Neanche una settimana dopo, il Museo londinese di Storia Naturale,
a cui erano stati inviati i calchi delle impronte, comunica
che le suddette non hanno nulla a che vedere con mostri, ma sono
state lasciate da zoccoli essiccati di ippopotamo (che ai quei
tempi erano usati come sostegno per gli ombrelloni da spiaggia).

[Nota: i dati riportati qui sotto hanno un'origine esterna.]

import Literature.AlgebraicGeometry.Resolution.GeneralizedStabilityLemma55VT
import Literature.AlgebraicGeometry.Resolution.HenselizationHenselian
import Literature.AlgebraicGeometry.Resolution.HenselizationImmediateProofs
import Literature.AlgebraicGeometry.Resolution.HenselLift
import Mathlib.FieldTheory.KummerExtension
import Mathlib.RingTheory.RootsOfUnity.AlgebraicallyClosed
import HarnessLib

/-!
# Tame extensions of `K(x)^h`: roots of `1`-units, the prime-to-`p` cyclic step, and Lemma 2.27 (Kuhlmann 2010, §2.2, §2.5, §5)

Topic: `Literature/AlgebraicGeometry/Resolution` (valued function fields). Second layer (after
`NormalDegreePDefectlessVT.lean`) of the decomposition of the named fact
`Kuhlmann2010HenselizedRationalImmediateExt` (`GeneralizedStabilityHenselizedRational.lean`) =
the italicized statement on p. 19 of F.-V. Kuhlmann, *Elimination of ramification I: The
generalized stability theorem*, Trans. AMS 362 (2010) 5697–5727 = arXiv:1003.5678 ("*Henselized
inertially generated function fields of rank 1 and of transcendence degree 1 with a
valuation-transcendental generator over an algebraically closed ground field do not admit proper
immediate algebraic extensions*"), for `F = K(x)^h` with a value-transcendental generator. The
printed proof (pp. 18–19) passes through the absolute ramification field `F^r`:

> Since the ramification group is a `p`-group (cf. [En]), `F^sep|F^r` is a `p`-extension. …
> Then there is already a finite subextension `N|F` of `F^r|F` such that `E.N|N` is such a
> tower. Lemma 2.27 shows that `N`, being a finite subextension inside `F^r`, is again a
> henselized inertially generated function field of transcendence degree 1 with a
> valuation-transcendental generator over `K`.

This file PROVES, from Hensel's Lemma for henselian fields (the named fact
`Kuhlmann2010HenselsLemma` of `HenselLift.lean`, §1.1: "henselian … if and only if `(K,v)`
satisfies Hensel's Lemma"), the two pieces of TAME ramification theory that the finite-level
assembly of the italicized statement (`HenselizedRationalImmediateExtProofs.lean`) uses in place
of `F^r`:

* the prime-to-`p` step behind "the ramification group is a `p`-group": a Galois extension of
  prime degree `ℓ ≠ char K̄` of a henselian field `M ⊇ K` with residue field `K̄` (`K`
  algebraically closed) has ramification index `ℓ` (Kummer generator `α`, `α^ℓ ∈ M`; were
  `v(α) ∈ vM`, Hensel's Lemma — §2.2: "in every henselian field, each `1`-unit … is an `n`-th
  power for every `n` not divisible by the residue characteristic `p`" — would put `α` in `M`);
* **Lemma 2.27** (value-transcendental case): a finite TAME extension of `K(x)^h` is again
  `K(y)^h` with `y` value-transcendental.

## Content (everything PROVED)

* `exists_pow_eq_of_valuation_sub_one_lt` — `n`-th roots of `1`-units in a subfield whose
  valuation ring satisfies Hensel's Lemma, `n ≠ 0` in the residue field (§2.2).
* `mem_of_isAlgebraic_of_isAlgClosed`, `mem_of_pow_eq_one_of_isAlgClosed`,
  `exists_isPrimitiveRoot_mem_of_isAlgClosed`, `resField_le_of_forall_isAlgebraic`,
  `exists_mem_valuation_div_sub_one_lt` — bookkeeping over an algebraically closed ground field
  `K ≤ Ω`: algebraic elements and roots of unity of `Ω` lie in `K`, residues of algebraic
  extensions lie in `Kv` (Lemma 2.1), units with residue in `Kv` are `K`-multiples of `1`-units.
* `relRamificationIndex_eq_of_isGalois_prime` — **the tame step**: `e(N|M) = ℓ` for `N|M`
  Galois of prime degree `ℓ ≠ char Ωv` over a henselian `M ⊇ K` with `Nv ⊆ Kv` (Kummer theory,
  Mathlib's `exists_root_adjoin_eq_top_of_isCyclic`, and Hensel's Lemma).
* `relRamificationIndex_eq_one_of_forall` — `e(N|M) = 1` when every value of `N` is a value of
  `M`.
* `exists_eq_henselizedAdjoin_of_tame` — **Lemma 2.27, Case I**: for `K` algebraically closed,
  `x` value-transcendental, `E ≥ K(x)^h` finite with `[E : K(x)^h] = e(E|K(x)^h)` not divisible
  by the residue characteristic, `E = K(y)^h` for a value-transcendental `y ∈ E` (with
  `y^{n} = c x`, `c ∈ K`, as printed).

## Sources

* F.-V. Kuhlmann, *Elimination of ramification I: The generalized stability theorem*, Trans.
  Amer. Math. Soc. 362 (2010) 5697–5727 = arXiv:1003.5678: §1.1 (henselian fields, Hensel's
  Lemma), Lemma 2.1, Lemma 2.2, Lemma 2.5, §2.2 (roots of `1`-units), §2.5 (henselized rational
  function fields; Lemmas 2.26–2.27), §5 (proof of (R4), pp. 18–19).
* Kummer theory: Mathlib (`Mathlib.FieldTheory.KummerExtension`), in place of [L] = S. Lang,
  *Algebra*, Thm. VI.6.2 cited by the source (§4).

## Rendering notes

* As in `GeneralizedStabilityRankOneVTPairs.lean`: one valued field `(Ω, V)` (algebraically
  closed where needed), fields = `Subfield Ω`, pairs `M ≤ N` with the inclusion algebra and the
  invariants `relRamificationIndex`, `relInertiaDegree`, `relFinrank`, `RelFinite`.
* "`E ⊂ F^r`" in Lemma 2.27 is rendered by exactly what the printed proof uses of it — "Since
  `E ⊂ F^r`, `n` is equal to `[E:F]` and prime to `char K̄`": `[E : F] = e(E|F)` and `[E : F] ≠ 0`
  in the residue field (for a henselian `F` with algebraically closed residue field these are the
  finite subextensions of `F^r|F`, by general ramification theory, which is not needed here).
* The value `v(x)/n` of the printed proof is realised, as in the proof of Lemma 5.5
  (`GeneralizedStabilityLemma55VT.lean`), by an `x' ∈ E` admitting the MAXIMAL exponent `n₀` with
  `v(x')^{n₀} ≡ v(x)` modulo `vK`; then `vE ⊆ vK·⟨vx'⟩`, `n₀ ∣ e(E|F)`, and the final squeeze uses
  `e(E|F) = [E : F]` in the form `[E : K(y)^h] = 1`.
* Hensel's Lemma enters only through `Kuhlmann2010HenselsLemma` (hypothesis `hHL`); "the
  henselization is henselian / immediate" are the PROVED `…_holds` theorems.
-/

noncomputable section
/-- For a prime `b ≠ p` and `a ≥ 1`, no power of `b` is `± p^a`. [folklore] -/
theorem pow_ne_signed_prime_pow {p b : ℕ} (hp : p.Prime) (hb : b.Prime) (hne : b ≠ p) {a : ℕ} (ha : 1 ≤ a) (d k : ℕ) :
    (b : ℤ) ^ k ≠ (-1) ^ d * (p : ℤ) ^ a := by
  intro hk
  have hpZ : Prime (p : ℤ) := Nat.prime_iff_prime_int.mp hp
  have hpdvd : (p : ℤ) ∣ (b : ℤ) ^ k := by
    rw [hk]
    exact Dvd.dvd.mul_left (dvd_pow_self (p : ℤ) (by omega)) _
  have hpb : p ∣ b := by exact_mod_cast hpZ.dvd_of_dvd_pow hpdvd
  exact hne ((Nat.prime_dvd_prime_iff_eq hp hb).1 hpb).symm

/-! ## §2 The odd half of the B-target -/

variable (L : Type) [Field L] [NumberField L] [IsCMField L] (v : HeightOneSpectrum (𝓞 ↥(maximalRealSubfield L)))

Per Marmaduke è uno smacco terribile. Ma la riabilitazione è
vicina: tre mesi dopo un medico londinese, Robert Wilson, consegna
al Daily Mail una prova inconfutabile: la storica foto in cui
dalla superficie del lago emerge il collo lunghissimo di una
specie di sauro preistorico.

L'ha
scattata, dice, per caso. Per questo l'immagine non è molto
chiara. Ma tanto basta per far nascere ufficialmente "Nessie". Da
quel giorno il lago non ha più avuto pace: curiosi e scienziati si
sono avvicendati sulle sue rive per trovare altre prove dell'
esistenza del mostro. Sonar e palombari, sommergibili e scandagli
hanno percorso in lungo e in largo le acque misteriose, ma ogni
volta Nessie si è fatto beffe dei suoi cacciatori e delle loro
apparecchiature. Sì, qualche volta è ancora apparso in qualche
immagine poco nitida o è spuntato in mezzo al lago in una sera
nebbiosa, ma nessuno è mai riuscito a mettergli il laccio al
collo.

Né,
probabilmente, mai ci riuscirà. Sì, perché l'ultimo discendente di
Marmaduke, il figliastro Christian Spurling, scomparso novantenne
nel novembre del 1993, prima di morire ha confessato che la famosa
foto di Nessie era un trucco: il mostro altro non era che un
sottomarino giocattolo a cui era stato incollato un collo
serpentino fatto di pasta di legno! Lo scherzo era stato ideato da
Marmaduke stesso per vendicarsi di coloro che avevano riso delle
sue impronte.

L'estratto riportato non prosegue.